== INPUT RECORDS ==

import Literature.NumberTheory.GaloisRepresentations.GlobalReciprocityProofs
import Literature.NumberTheory.Automorphic.IdeleClassGroupDivisibleProofs
import HarnessLib

/-!
# The global reciprocity law is equivalent to the Artin map in limit form (`K : Type`)

Topic `NumberTheory/GaloisRepresentations`; namespace `Literature.NumberTheory.GaloisRepresentations`.
Third proof file of `GlobalReciprocity.lean` (after `GlobalReciprocityProofs.lean`), closing the
topological half of Neukirch's proof of Part III Thm. (7.12) of *Class Field Theory — The Bonn
Lectures*.

`GlobalReciprocityProofs` proves "(7.12) from its inputs": a continuous `θ : C_K →* Γ_K^ab` with
dense range such that (a) every open finite-index subgroup of `C_K` is some `θ⁻¹(H)` (`H` open;
Artin reciprocity (6.13), (6.14) and the existence theorem (7.8), in limit form) and (b) the
classes lying in every open finite-index subgroup are infinitely divisible (first half of the
proof of (7.12)) is a global reciprocity map (`IsGlobalReciprocityMap.of_denseRange₀`).  Input
(b) is a statement about the topological group `C_K` alone, and it is now a **theorem** of the
tree for `K : Type`: `Automorphic.IdeleClassGroup.forall_exists_pow_eq_of_forall_mem`
(`Automorphic/IdeleClassGroupDivisibleProofs.lean` — Neukirch's argument run with the open
finite-index subgroups `C_Kⁿ · W̄(𝔫)` supplied by the compactness of `C_K¹`).  Hence:

* `IsGlobalReciprocityMap.of_denseRange₁`, `isGlobalReciprocityMap_iff_denseRange₁` — `θ` is a
  global reciprocity map iff it is continuous with dense range and satisfies (a);
* `exists_isGlobalReciprocityMap_iff_artinMapLimitForm` — **the named fact
  `exists_isGlobalReciprocityMap K` is equivalent to (a) alone**: the existence of a continuous
  `θ : C_K →* Γ_K^ab` with dense range pulling the open subgroups of `Γ_K^ab` back onto all open
  subgroups of finite index of `C_K`.  What remains between the tree and the global reciprocity
  law is therefore global class field theory proper (cohomology of the idele class group, first
  and second inequalities, the invariant map / class formation (6.8)–(6.9), Kummer theory (7.7),
  and the passage to the limit II (1.15)), and nothing topological.

`K : Type` (universe `0`) because the idele class group API of `Automorphic/IdeleClassGroup`
(`posRealIdele`, `AdelicGroupData`) is universe `0`; the universe-polymorphic named fact keeps the
decomposition `C_K = (compact) · (divisible)` and (b) as hypotheses
(`exists_isGlobalReciprocityMap_of'`, `IsGlobalReciprocityMap.of_denseRange`).

## References

* J. Neukirch, *Class Field Theory — The Bonn Lectures* (ed. A. Schmidt), Springer 2013, Part III
  §6 (6.13), (6.14), p. 169–170; §7 (7.4), (7.6), (7.8), Thm. (7.12) and its proof
  (p. 182–183); Part II (1.15). [Neukirch2013]
-/

noncomputable section

open NumberField Field Topology

namespace Literature.NumberTheory.GaloisRepresentations

variable {K : Type} [Field K] [NumberField K]

/-- **Neukirch III (7.12) from the Artin map in limit form** (`K : Type`): a continuous
homomorphism `θ : C_K →* Γ_K^ab` with dense range such that every open subgroup of finite index
of `C_K` is `θ⁻¹(H)` for an open `H ≤ Γ_K^ab` (Artin reciprocity (6.13), (6.14) with the
existence theorem (7.8), in limit form) **is a global reciprocity map**: surjective, with kernel
the infinitely divisible classes.  Both topological inputs of Neukirch's proof are theorems of
the tree: `C_K = C_K¹ · ℝ₊ˣ` with `C_K¹` compact ((7.4), (7.6):
`Automorphic.IdeleClassGroup.exists_isCompact_mul_divisible`) and "a class in every open
finite-index subgroup is infinitely divisible" ((7.12), first half of the proof:
`Automorphic.IdeleClassGroup.forall_exists_pow_eq_of_forall_mem`).
[cite: Neukirch2013, Part III Thm. (7.12) (proof, p. 182–183)] -/
theorem IsGlobalReciprocityMap.of_denseRange₁
    {θ : ideleGroup K ⧸ principalIdeles K →* absoluteGaloisGroupAbelianization K}
    (hcont : Continuous θ) (hdense : DenseRange θ)
    (hexist : ∀ N : Subgroup (ideleGroup K ⧸ principalIdeles K),
      IsOpen (N : Set (ideleGroup K ⧸ principalIdeles K)) → N.FiniteIndex →
        ∃ H : Subgroup (absoluteGaloisGroupAbelianization K),
          IsOpen (H : Set (absoluteGaloisGroupAbelianization K)) ∧ H.comap θ = N) :
    IsGlobalReciprocityMap K θ :=
  IsGlobalReciprocityMap.of_denseRange₀ hcont hdense hexist fun _ ha _ hn =>
    Automorphic.IdeleClassGroup.forall_exists_pow_eq_of_forall_mem K ha hn

/-- **`IsGlobalReciprocityMap` = "continuous, dense range, existence theorem"** (`K : Type`):
`θ : C_K →* Γ_K^ab` is a global reciprocity map iff it is continuous with dense range and every
open finite-index subgroup of `C_K` is some `θ⁻¹(H)` with `H` open.
[cite: Neukirch2013, Part III Thm. (7.12)] -/
theorem isGlobalReciprocityMap_iff_denseRange₁
    (θ : ideleGroup K ⧸ principalIdeles K →* absoluteGaloisGroupAbelianization K) :
    IsGlobalReciprocityMap K θ ↔
      Continuous θ ∧ DenseRange θ ∧
      ∀ N : Subgroup (ideleGroup K ⧸ principalIdeles K),
        IsOpen (N : Set (ideleGroup K ⧸ principalIdeles K)) → N.FiniteIndex →
          ∃ H : Subgroup (absoluteGaloisGroupAbelianization K),
            IsOpen (H : Set (absoluteGaloisGroupAbelianization K)) ∧ H.comap θ = N :=
  ⟨fun hθ => ⟨hθ.continuous, hθ.denseRange, hθ.exists_isOpen_comap_eq⟩,
    fun h => IsGlobalReciprocityMap.of_denseRange₁ h.1 h.2.1 h.2.2⟩

/-- **The global reciprocity law reduces exactly to the Artin map in limit form** (`K : Type`):
the named fact `exists_isGlobalReciprocityMap K` (Neukirch III (7.12) with (6.13), (6.14), (7.8))
holds iff there is a continuous homomorphism `θ : C_K →* Γ_K^ab` with dense range such that every
open subgroup of finite index of `C_K` is `θ⁻¹(H)` for some open subgroup `H ≤ Γ_K^ab` — i.e. iff
the universal norm residue symbol exists (II (1.15): dense image) with the norm groups
`ker ( , L|K) = θ⁻¹(G(K^ab|L))` exhausting the open subgroups of finite index ((6.13), (6.14),
(7.8)).  Surjectivity and the description of the kernel, i.e. (7.12) proper, are supplied by the
tree (`IsGlobalReciprocityMap.of_denseRange₁`); what remains open is global class field theory
proper. [cite: Neukirch2013, Part III Thm. (7.12), (6.13), (7.8)] -/
theorem exists_isGlobalReciprocityMap_iff_artinMapLimitForm :
    exists_isGlobalReciprocityMap K ↔
      ∃ θ : ideleGroup K ⧸ principalIdeles K →* absoluteGaloisGroupAbelianization K,
        Continuous θ ∧ DenseRange θ ∧
          ∀ N : Subgroup (ideleGroup K ⧸ principalIdeles K),
            IsOpen (N : Set (ideleGroup K ⧸ principalIdeles K)) → N.FiniteIndex →
              ∃ H : Subgroup (absoluteGaloisGroupAbelianization K),
                IsOpen (H : Set (absoluteGaloisGroupAbelianization K)) ∧ H.comap θ = N :=
  ⟨fun ⟨θ, hθ⟩ => ⟨θ, (isGlobalReciprocityMap_iff_denseRange₁ θ).1 hθ⟩,
    fun ⟨θ, hθ⟩ => ⟨θ, (isGlobalReciprocityMap_iff_denseRange₁ θ).2 hθ⟩⟩

end Literature.NumberTheory.GaloisRepresentations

== PROBLEM DETAILS ==
In the entries above, restate word for word the lines between the one holding "[cite: Neukirch2013, Part III Thm. (7.12) (proof, p." and the one holding "dense range, existence", inclusive, and nothing besides.

== REPLY TO THE TASK ==
[cite: Neukirch2013, Part III Thm. (7.12) (proof, p. 182–183)] -/
theorem IsGlobalReciprocityMap.of_denseRange₁
    {θ : ideleGroup K ⧸ principalIdeles K →* absoluteGaloisGroupAbelianization K}
    (hcont : Continuous θ) (hdense : DenseRange θ)
    (hexist : ∀ N : Subgroup (ideleGroup K ⧸ principalIdeles K),
      IsOpen (N : Set (ideleGroup K ⧸ principalIdeles K)) → N.FiniteIndex →
        ∃ H : Subgroup (absoluteGaloisGroupAbelianization K),
          IsOpen (H : Set (absoluteGaloisGroupAbelianization K)) ∧ H.comap θ = N) :
    IsGlobalReciprocityMap K θ :=
  IsGlobalReciprocityMap.of_denseRange₀ hcont hdense hexist fun _ ha _ hn =>
    Automorphic.IdeleClassGroup.forall_exists_pow_eq_of_forall_mem K ha hn

/-- **`IsGlobalReciprocityMap` = "continuous, dense range, existence theorem"** (`K : Type`):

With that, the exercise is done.